Sure, the biggest reason Hillary lost is... Hillary, but there's a multitude of factors in play here and Russia is certainly one of them.
I mean Russia certainly is one of them, yeah. But at the same time Hillary's baggage/"scandals" didn't help.
Speaking of which, I forget if I posted this in here but I just now finished it up:
It's a long read but it's a pretty good article.
Lee Atwater was an adviser to both Reagan and President George H. W. Bush, and chairman of the Republican National Committee from 1989 until his death two years later. In 1981, while working in Reagan’s White House, Atwater gave an interview to Alexander Lamis, a political scientist at Case Western Reserve University. In an unguarded moment that Atwater believed was off the record, he said:
You start out in 1954 by saying, “distinguished black fellow, distinguished black fellow, distinguished black fellow.” By 1968 you can’t say “distinguished black fellow” — that hurts you, backfires. So you say stuff like, uh, forced busing, states’ rights, and all that stuff, and you’re getting so abstract. Now, you’re talking about cutting taxes, and all these things you’re talking about are totally economic things and a byproduct of them is, blacks get hurt worse than whites.… “We want to cut this,” is much more abstract than even the busing thing, uh, and a hell of a lot more abstract than “distinguished black fellow, distinguished black fellow.”

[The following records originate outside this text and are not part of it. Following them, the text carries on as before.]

import Summits.Ventures.Crystal3D.Theorems.StickyWulffConstantTextureBuildHealedComposition
import HarnessLib

/-!
# TB-1: the healed binder WITH OVERLAP — the cover's healed configuration keeps all but `δN` of the cluster's balls
# (lane T, crux `TextureLiminfV5`, stmt-Ventures-23912; option for the v8.24 re-typing of `stub_TB_cover`, census memo TB-COVER-CENSUS-g23.md §F2)

HONEST FRAMING. Venture `Summits/Ventures/Crystal3D` (cell `crystal3d-full`), route `route-Ventures-StickyWulffConstant`, helper `--supports` the
law-v5 crux `TextureLiminfV5` (stmt-Ventures-23912).  Pure logic over '…TextureBuildHealedComposition' (census-free, standard axioms).  No cover is
built; F-C1 not moved.

WHY.  `CoverH` (p744930) lets the cover replace the cluster `x` by ANY packing `x'` with no larger deficiency and enough balls — honest for the
composition, but it does not pin the METHOD (a wholesale replacement of `x` by a smaller perfect crystal would also have the right shape, at the price of
the summit inequality itself).  The intended constructor HEALS only sparse bounded junk, so it meets the TIGHT form below, which additionally demands that
the healed configuration KEEP at least `(1 − δ)N` of the original balls.  The planner may register either; the composition is the same.

* `CoverHT Adh` — `CoverH` + the overlap clause `(1 − δ)N ≤ #{i | x i ∈ range x'}`;
* `coverH_of_coverHT` — tight ⇒ healed (drop the clause); `coverHT_of_cover` — the registered v8.23 shape ⇒ tight (`x' := x`);
* `shadowTheoremSatAtomicV5_of_healedT₇_slack` / `textureBuildHT₇_of_stubs` — the composition over the tight binder.
-/

noncomputable section

open scoped BigOperators InnerProductSpace
open MeasureTheory

namespace Summit.Ventures.Crystal3D.Cruxes.TextureLiminf.TexShadow

open Summit.Ventures.Crystal3D Summit.Ventures.Crystal3D.Theorems

open scoped Classical in
/-- **THE TIGHT HEALED BINDER SHAPE of `stub_TB_cover`**: as `CoverH`, and the healed packing keeps at least `(1 − δ)N` of the cluster's balls. -/
def CoverHT (Adh : Prop) : Prop :=
  BarlowResolution → Adh →
    ∀ C R₀ : ℝ, 1 ≤ R₀ → ∀ K δ θ : ℝ, 0 < δ → 0 < θ → ∃ N₀ : ℕ, ∀ N : ℕ, N₀ ≤ N → ∀ x : Fin N → E3, IsUnitPacking x →
      IsSaturated x → 6 * (N : ℝ) - (numContacts x : ℝ) ≤ K * (N : ℝ) ^ ((2 : ℝ) / 3) →
      ∃ (N' : ℕ) (x' : Fin N' → E3) (δ' : ℝ), (1 - δ) * (N : ℝ) ≤ (1 - δ') * (N' : ℝ) ∧
        6 * (N' : ℝ) - (numContacts x' : ℝ) ≤ 6 * (N : ℝ) - (numContacts x : ℝ) ∧
        (1 - δ) * (N : ℝ) ≤ ((Finset.univ.filter fun i : Fin N => x i ∈ Set.range x').card : ℝ) ∧
        ∃ (rc : RiseredCover C R₀ N' x') (μ : Mesh₇ rc δ'),
          rc.tilingLoss₂ + rc.rimSum + μ.gapCost ≤ θ * (N : ℝ) ^ ((2 : ℝ) / 3) + rc.unownedSlack₃

/-- Tight ⇒ healed (drop the overlap clause). -/
theorem coverH_of_coverHT {Adh : Prop} (h : CoverHT Adh) : CoverH Adh := by
  intro hres hadh C R₀ hR₀ K δ θ hδ hθ
  obtain ⟨N₀, hN₀⟩ := h hres hadh C R₀ hR₀ K δ θ hδ hθ
  refine ⟨N₀, fun N hN x hx hsat hK => ?_⟩
  obtain ⟨N', x', δ', h1, h2, -, rc, μ, h4⟩ := hN₀ N hN x hx hsat hK
  exact ⟨N', x', δ', h1, h2, rc, μ, h4⟩

open scoped Classical in
/-- **The registered (v8.23) binder shape implies the tight healed one** (`N' := N`, `x' := x`, `δ' := δ`; every ball is kept). -/
theorem coverHT_of_cover {Adh : Prop}
    (hcover : BarlowResolution → Adh →
      ∀ C R₀ : ℝ, 1 ≤ R₀ → ∀ K δ θ : ℝ, 0 < δ → 0 < θ → ∃ N₀ : ℕ, ∀ N : ℕ, N₀ ≤ N → ∀ x : Fin N → E3, IsUnitPacking x →
        IsSaturated x → 6 * (N : ℝ) - (numContacts x : ℝ) ≤ K * (N : ℝ) ^ ((2 : ℝ) / 3) →
        ∃ (rc : RiseredCover C R₀ N x) (μ : Mesh₇ rc δ),
          rc.tilingLoss₂ + rc.rimSum + μ.gapCost ≤ θ * (N : ℝ) ^ ((2 : ℝ) / 3) + rc.unownedSlack₃) :
    CoverHT Adh := by
  intro hres hadh C R₀ hR₀ K δ θ hδ hθ
  obtain ⟨N₀, hN₀⟩ := hcover hres hadh C R₀ hR₀ K δ θ hδ hθ
  refine ⟨N₀, fun N hN x hx hsat hK => ?_⟩
  obtain ⟨rc, μ, h⟩ := hN₀ N hN x hx hsat hK
  refine ⟨N, x, δ, le_rfl, le_rfl, ?_, rc, μ, h⟩
  have hall : (Finset.univ.filter fun i : Fin N => x i ∈ Set.range x) = Finset.univ :=
    Finset.filter_true_of_mem fun i _ => ⟨i, rfl⟩
  rw [hall, Finset.card_univ, Fintype.card_fin]
  have hN0 : (0 : ℝ) ≤ N := Nat.cast_nonneg N
  nlinarith

/-- **THE LEVEL-2 COMPOSITION over the tight healed binder.** -/
theorem shadowTheoremSatAtomicV5_of_healedT₇_slack {Adh : Prop} (hcover : CoverHT Adh)
    (henergy : PolytopeCalculus → BarlowFreeCertificate →
      ∀ (C R₀ : ℝ), 1 ≤ R₀ → ∀ (N : ℕ) (x : Fin N → E3) (δ : ℝ) (rc : RiseredCover C R₀ N x) (μ : Mesh₇ rc δ),
        ∃ (n : ℕ) (G : Fin n → Set E3) (A : Fin n → (E3 ≃ₗᵢ[ℝ] E3)) (c : Fin n → Fin n → ℝ) (m : Fin n → Fin n → E3),
          IsTexture (13 / 25) (1 / 2) n G A c m ∧ (1 - δ) * (N : ℝ) ≤ Real.sqrt 2 * vol n G ∧
          energy n G A c m ≤ rc.tentBudget + rc.chargeSum + rc.riserSum + μ.gapCost) :
    BarlowResolution → Adh → BilayerWallV5 → PolytopeCalculus → BarlowFreeCertificate → ShadowTheoremSatAtomicV5 :=
  shadowTheoremSatAtomicV5_of_healed₇_slack (coverH_of_coverHT hcover) henergy

/-- **THE COMPOSITION OF RECORD over the tight healed binder**: ⇒ the registered shape of `stub_textureBuild`. -/
theorem textureBuildHT₇_of_stubs {Adh : Prop} (hcover : CoverHT Adh)
    (henergy : PolytopeCalculus → BarlowFreeCertificate →
      ∀ (C R₀ : ℝ), 1 ≤ R₀ → ∀ (N : ℕ) (x : Fin N → E3) (δ : ℝ) (rc : RiseredCover C R₀ N x) (μ : Mesh₇ rc δ),
        ∃ (n : ℕ) (G : Fin n → Set E3) (A : Fin n → (E3 ≃ₗᵢ[ℝ] E3)) (c : Fin n → Fin n → ℝ) (m : Fin n → Fin n → E3),
          IsTexture (13 / 25) (1 / 2) n G A c m ∧ (1 - δ) * (N : ℝ) ≤ Real.sqrt 2 * vol n G ∧
          energy n G A c m ≤ rc.tentBudget + rc.chargeSum + rc.riserSum + μ.gapCost) :
    BarlowResolution → Adh → BilayerWallV5 → PolytopeCalculus → BarlowFreeCertificate → ShadowTheoremSatV5 :=
  textureBuildH₇_of_stubs (coverH_of_coverHT hcover) henergy

end Summit.Ventures.Crystal3D.Cruxes.TextureLiminf.TexShadow

end
/-- The coupling rescaling `S̃^{(k)} ↦ β^{k+1} S̃^{(k)}` of `IsLuscherSeries.smul` preserves App. E's
normalisation (linearity of the integral). PROVED. [cite: Luscher2010Trivializing, §4.3 eqs. (4.12)–(4.13),
App. E.2] -/
theorem IsHaarNormalised.smul [NeZero L] {Sk : ℕ → AmbConfig d L n → ℝ} (h : IsHaarNormalised Sk)
    (β : ℝ) : IsHaarNormalised (fun k W => β ^ (k + 1) * Sk k W) := by
  intro k
  simp only [integral_const_mul, h k, mul_zero]

/-! ### Wilson-loop actions — the hypothesis class of §4
§4, preamble: "Assuming that the gauge action S(U) is a sum of Wilson loops (plaquettes, rectangles, etc.)";
§4.4 eq. (4.19): "U(C) denotes the ordered product of the link variables along the loop C … The sums in these
equations extend over all possible positions of the loops on the lattice. Loops with opposite orientation are
considered to be different". -/

/-- A **lattice path word**: a finite sequence of steps `(μ, forward?)`; a loop shape `C` up to its
position. [folklore] -/
abbrev PathWord (d : ℕ) : Type := List (Fin d × Bool)

/-- The **ordered product `U(C)`** of the (ambient) link variables along the path that starts at `x` and
follows the word `w`: a forward step in direction `μ` contributes `W(x,μ)` and moves to `x + μ̂`, a backward
step contributes `W(x - μ̂, μ)ᴴ` (`= U(x - μ̂, μ)⁻¹` on `SU(n)`) and moves to `x - μ̂`.
[cite: Luscher2010Trivializing, §4.4 eq. (4.19)] -/
def pathProd (W : AmbConfig d L n) : Site d L → PathWord d → Matrix (Fin n) (Fin n) ℂ
  | _, [] => 1
  | x, (μ, true) :: w => W (x, μ) * pathProd W (x.shift μ) w
  | x, (μ, false) :: w => (W (x - Pi.single μ 1, μ))ᴴ * pathProd W (x - Pi.single μ 1) w
import Literature.AlgebraicGeometry.HodgeTheory.RibetTypeOnePowersHodgeClasses
import Literature.AlgebraicGeometry.Motives.HodgeThetaSubalgebraSymplecticRankFour
import Literature.AlgebraicGeometry.Milne1999.SpecialLefschetzGroupInvariantsSymplecticPowers
import Literature.RepresentationTheory.ClassicalInvariants.TensorLieInvariantsSp
import HarnessLib

/-!
# Hodge classes on all powers of a generic abelian surface are generated by divisor classes
# (Moonen–Zarhin 1999 §2 (2.2) Type I(1) with p. 715: `Hg(X) = Sp(V, φ) ≅ Sp_{4,ℚ}`, hence `B(Xⁿ) = D(Xⁿ)` for all
# `n` and the Hodge conjecture for all `Xⁿ`) — UNCONDITIONAL, via the Lie step `Lie Hg = 𝔰𝔭₄`, the unipotent
# bridge for `Sp` and the tensor FFT for `Sp`

Family `hodge`, layer `Literature/AlgebraicGeometry/HodgeTheory`. Research context: cell `pub-hodge-ring2` (HONEST
FRAMING: research route conditional on HC_CM; not a corollary; Q11.4-sentence-2 already refuted in dim ≥ 3),
Literature lane, programme R11 «generic abelian surfaces», the geometric half. UNCONDITIONAL; theorems only — no
definition, no named fact (D-0026), no `sorry`. It closes the atlas row «g = 2, Type I(1), End⁰(X) = ℚ» of
Moonen–Zarhin's table for ALL POWERS, and is the `g = 2` instance of the tree's named fact
`Tankeev1996_hodgeClassesAlgebraic_powers_simple_endRankOne_notEx1` (`2 ∉ Ex(1)`), now a theorem in that case.

THE PRINTED THEOREM. B. Moonen, Yu. Zarhin, *Hodge classes on abelian varieties of low dimension*, Math. Ann.
315 (1999) 711–733 [`paper:arxiv-math_9901113`, held], §2 p. 715 (p0005 L19–L22): "For `g := dim(X) ≤ 3` and
`g = 5` we always find that `Hg(X) = Sp_D(V,φ)`. […] it follows that `B(Xⁿ) = D(Xⁿ)` for all `n`. […] In
particular the Hodge conjecture is true for all such `Xⁿ`."; (2.2) (p0005 L55–L58): "Type 1(1): `X` is an
abelian surface with `End⁰(X) = ℚ`. Then `Hg(X) = Sp(V,φ) ≅ Sp_{4,ℚ}`."; (1.8) (p0004 L74–L78, Hazama / Murty):
"`Hg(X) = Sp_D(V,φ) ⟺ (X has no factors of type III and D(Xⁿ) = B(Xⁿ) for all n)`". Van Geemen LNM 1594 Thm. 4.2
(Mattuck): the general abelian variety has `B(Xⁿ) = D(Xⁿ)`.

THE PROOF FORMALISED (Lie algebra + invariant theory, as MZ99 (1.8) / Milne 1999 Prop. 3.6 (a)). Data: a complex
abelian variety `A` whose `H = H¹(A(ℂ); ℚ)` (the tree's Betti universe) has `dim_ℚ H = 4` and `End_Hdg(H) = ℚ`
(for an abelian surface: `finrank_ℚ End⁰(A) = 1`, §4), a polarization `ψ` of `H`, and an abelian variety `B`
with slots `g` over `A` (`AVSlots`: `H¹(B) = ⊕_j g_j^* H¹(A)`, e.g. `B = A^{N+1}`).
* §1 `HodgeStructure.SymplecticTheta.exists_symplecticHodgeBasis` — every polarized weight-one Hodge structure
  has a SYMPLECTIC HODGE BASIS `(f_1,…,f_m, e_1,…,e_m)` of `V_ℂ`: `e_k ∈ V^{1,0}`, `f_k ∈ V^{0,1}`, Gram matrix
  `ψ_ℂ = J = ((0, -1), (1, 0))` (the second Hodge–Riemann relation as a perfect pairing `V^{0,1} ≅ (V^{1,0})^*`,
  `pairing_bijective`; `V^{1,0}`, `V^{0,1}` are `ψ_ℂ`-isotropic by the first).
* §2 `sum_smul_cupH1_symplecticHodgeBasis_mem_span_rational_oneOne` — the polarization class
  `∑_{s,s'} J_{ss'} cb_s ⌣ cb_{s'} = Λ_ψ(1)` (the `ψ`-Casimir class of the identity, computed in a rational
  basis: a rational class; of type `(1,1)` term by term) lies in `B¹(A) ⊗ ℂ` (Milne Prop. 3.3: the degree-`2`
  invariant `φ ∈ H ⊗ H`); and THE INVARIANCE THEOREM `AVSlots.exists_symplecticInvariant_coeff`: every rational
  `(p,p)`-class on `B` is `∑_w a(w)·(g cb)_w` for a coefficient function `a` whose slices along every slot word
  are killed by the diagonal derivation of EVERY `X ∈ 𝔰𝔭(Ω)`, `Ω = J` in the letters (THEOREM L-Sp of
  `HodgeThetaSubalgebraSymplecticRankFour`: the rational annihilator Lie algebra of the rational coefficient tensor
  contains `Θ` after complexification, hence is all of `𝔰𝔭(V_ℂ, ψ_ℂ)`; transported to the symplectic letters as
  in the tree's `AVSlots.exists_unitaryInvariant_coeff`).
* §3 `AVSlots.symplecticHodgeClasses_divisorial`, `AVSlots.isDivisorGenerated_of_endHodge_rat_of_rank_four` — THE
  ASSEMBLY: Lie invariance ⟹ invariance under every `g ∈ Sp(Ω)`
  (`ClassicalInvariants.sum_prod_mul_eq_self_of_forall_wordDerAt_sp_eq_zero`, Goodman–Wallach Thm. 2.2.2:
  `Sp` is generated by root unipotents) ⟹ each slice is a combination of complete contractions of `Ω⁻¹` (tensor
  FFT for `Sp`, Goodman–Wallach Thm. 5.3.3 (2), `mem_span_completeContraction_inv_of_sp_invariant`) ⟹ evaluates
  to `±` products of the crossed classes `∑ Ω⁻¹_{ab} g_s^* v_a ⌣ g_{s'}^* v_b = −(g_s, g_{s'})^*Λ_ψ(1)`
  (`Milne1999.sum_completeContraction_smul_eq`, `sum_smul_cupPowOne_spPairWord_mem`, Milne Prop. 3.6 (a) with
  Remark 3.7), which are divisor classes by §2 and `Milne1999.sum_smul_cross_mem_span_rational_oneOne`.
* §4 ABELIAN SURFACES WITH `End⁰(A) = ℚ`: `exists_eq_smul_one_of_finrank_endAlgebra_eq_one` (`End_Hdg(H¹) = ℚ` by
  Riemann, `finrank_endAlg_hodge_one`), `AVSlots.isDivisorGenerated_of_surface_endRankOne`,
  `AbelianVariety.isDivisorGenerated_powSucc_of_surface_endRankOne` (`B•(A^{N+1}) = D•(A^{N+1}) ⊗ ℂ`),
  `hodgeConjectureFor_powSucc_of_surface_endRankOne` (the Hodge conjecture for all powers),
  `hodgeConjectureFor_of_isIsogenous_powSucc_of_surface_endRankOne` (isogeny class), and
  `hodgeClasses_algebraic_powSucc_of_surface_endRankOne` (the `g = 2` instance of the Tankeev fact's content).

NOT here: `g = 3` (MZ99 (2.3): the Lie step needs in addition the exclusion of the `𝔰𝔩₂ × 𝔰𝔬`-type
subalgebras of `𝔰𝔭₆`), simple abelian surfaces of the other types (I(2): `RealMultiplicationPowersHodgeClasses`;
II(1), IV(2,1): not treated here), `Hg = Sp₄` as algebraic groups (only its consequence `B = D` is proved).

## References

* [MoonenZarhin1999LowDim] B. Moonen, Yu. Zarhin, Math. Ann. 315 (1999) 711–733 = arXiv:math/9901113, §1 (1.8),
  §2 p. 715, (2.2) Type I(1).
* [vanGeemen1994HodgeAV] B. van Geemen, An introduction to the Hodge conjecture for abelian varieties, LNM 1594
  (1994), Thm. 4.2 (Mattuck), §2.4–2.5, Lemma 3.7.
* [Gordon1997] B. B. Gordon, A survey of the Hodge conjecture for abelian varieties, arXiv:alg-geom/9709030, Thm. 7.5
  (Hazama / Murty), §6 (p. 19), Thm. 10.8 (Tankeev).
* [Milne1999LefschetzClasses] J. S. Milne, Lefschetz classes on abelian varieties, Duke Math. J. 96 (1999),
  Prop. 3.3, Prop. 3.6 (a), Remark 3.7, Cor. 4.5.
* [GoodmanWallachGTM255] R. Goodman, N. R. Wallach, GTM 255 (2009), Thm. 2.2.2, §4.1.1, Thm. 5.3.3 (2), Thm. 5.3.5.
* [Tankeev1996] S. G. Tankeev, Cycles on abelian varieties of prime dimension …, Thm. 1.1 (first case).
* [VoisinHodgeI2002] C. Voisin, Hodge Theory and Complex Algebraic Geometry I, §7.1.2 Def. 7.7, §11.3.1.
* [Deligne1982HodgeCycles] P. Deligne, Hodge cycles on abelian varieties, LNM 900 (1982), I §3, §4 p. 30.
* [MumfordAV1970] D. Mumford, Abelian Varieties (1970), §1 p. 4, §19–§21.
-/

noncomputable section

In five short sentences, Atwater explained how Republican politicians could appeal to poor whites’ racism (conscious or unconscious) without using blatantly racist language. This shift was important because Reagan had cut social programs that began with the presidencies of John F. Kennedy and Lyndon B. Johnson.
In 1963, President John Kennedy had begun planning a “war on poverty” intended to help poor, southern whites — particularly in Appalachia and the rural South. Kennedy had visited Appalachia during the 1960 presidential campaign, and was shocked by what he saw — ”the hungry children, … the old people who cannot pay their doctors bills, the families forced to give up their farms.” Many of these families were descendants of white indentured servants who had fled to the Appalachian Mountains. The poverty Kennedy saw was, in part, a legacy of the era of slavery.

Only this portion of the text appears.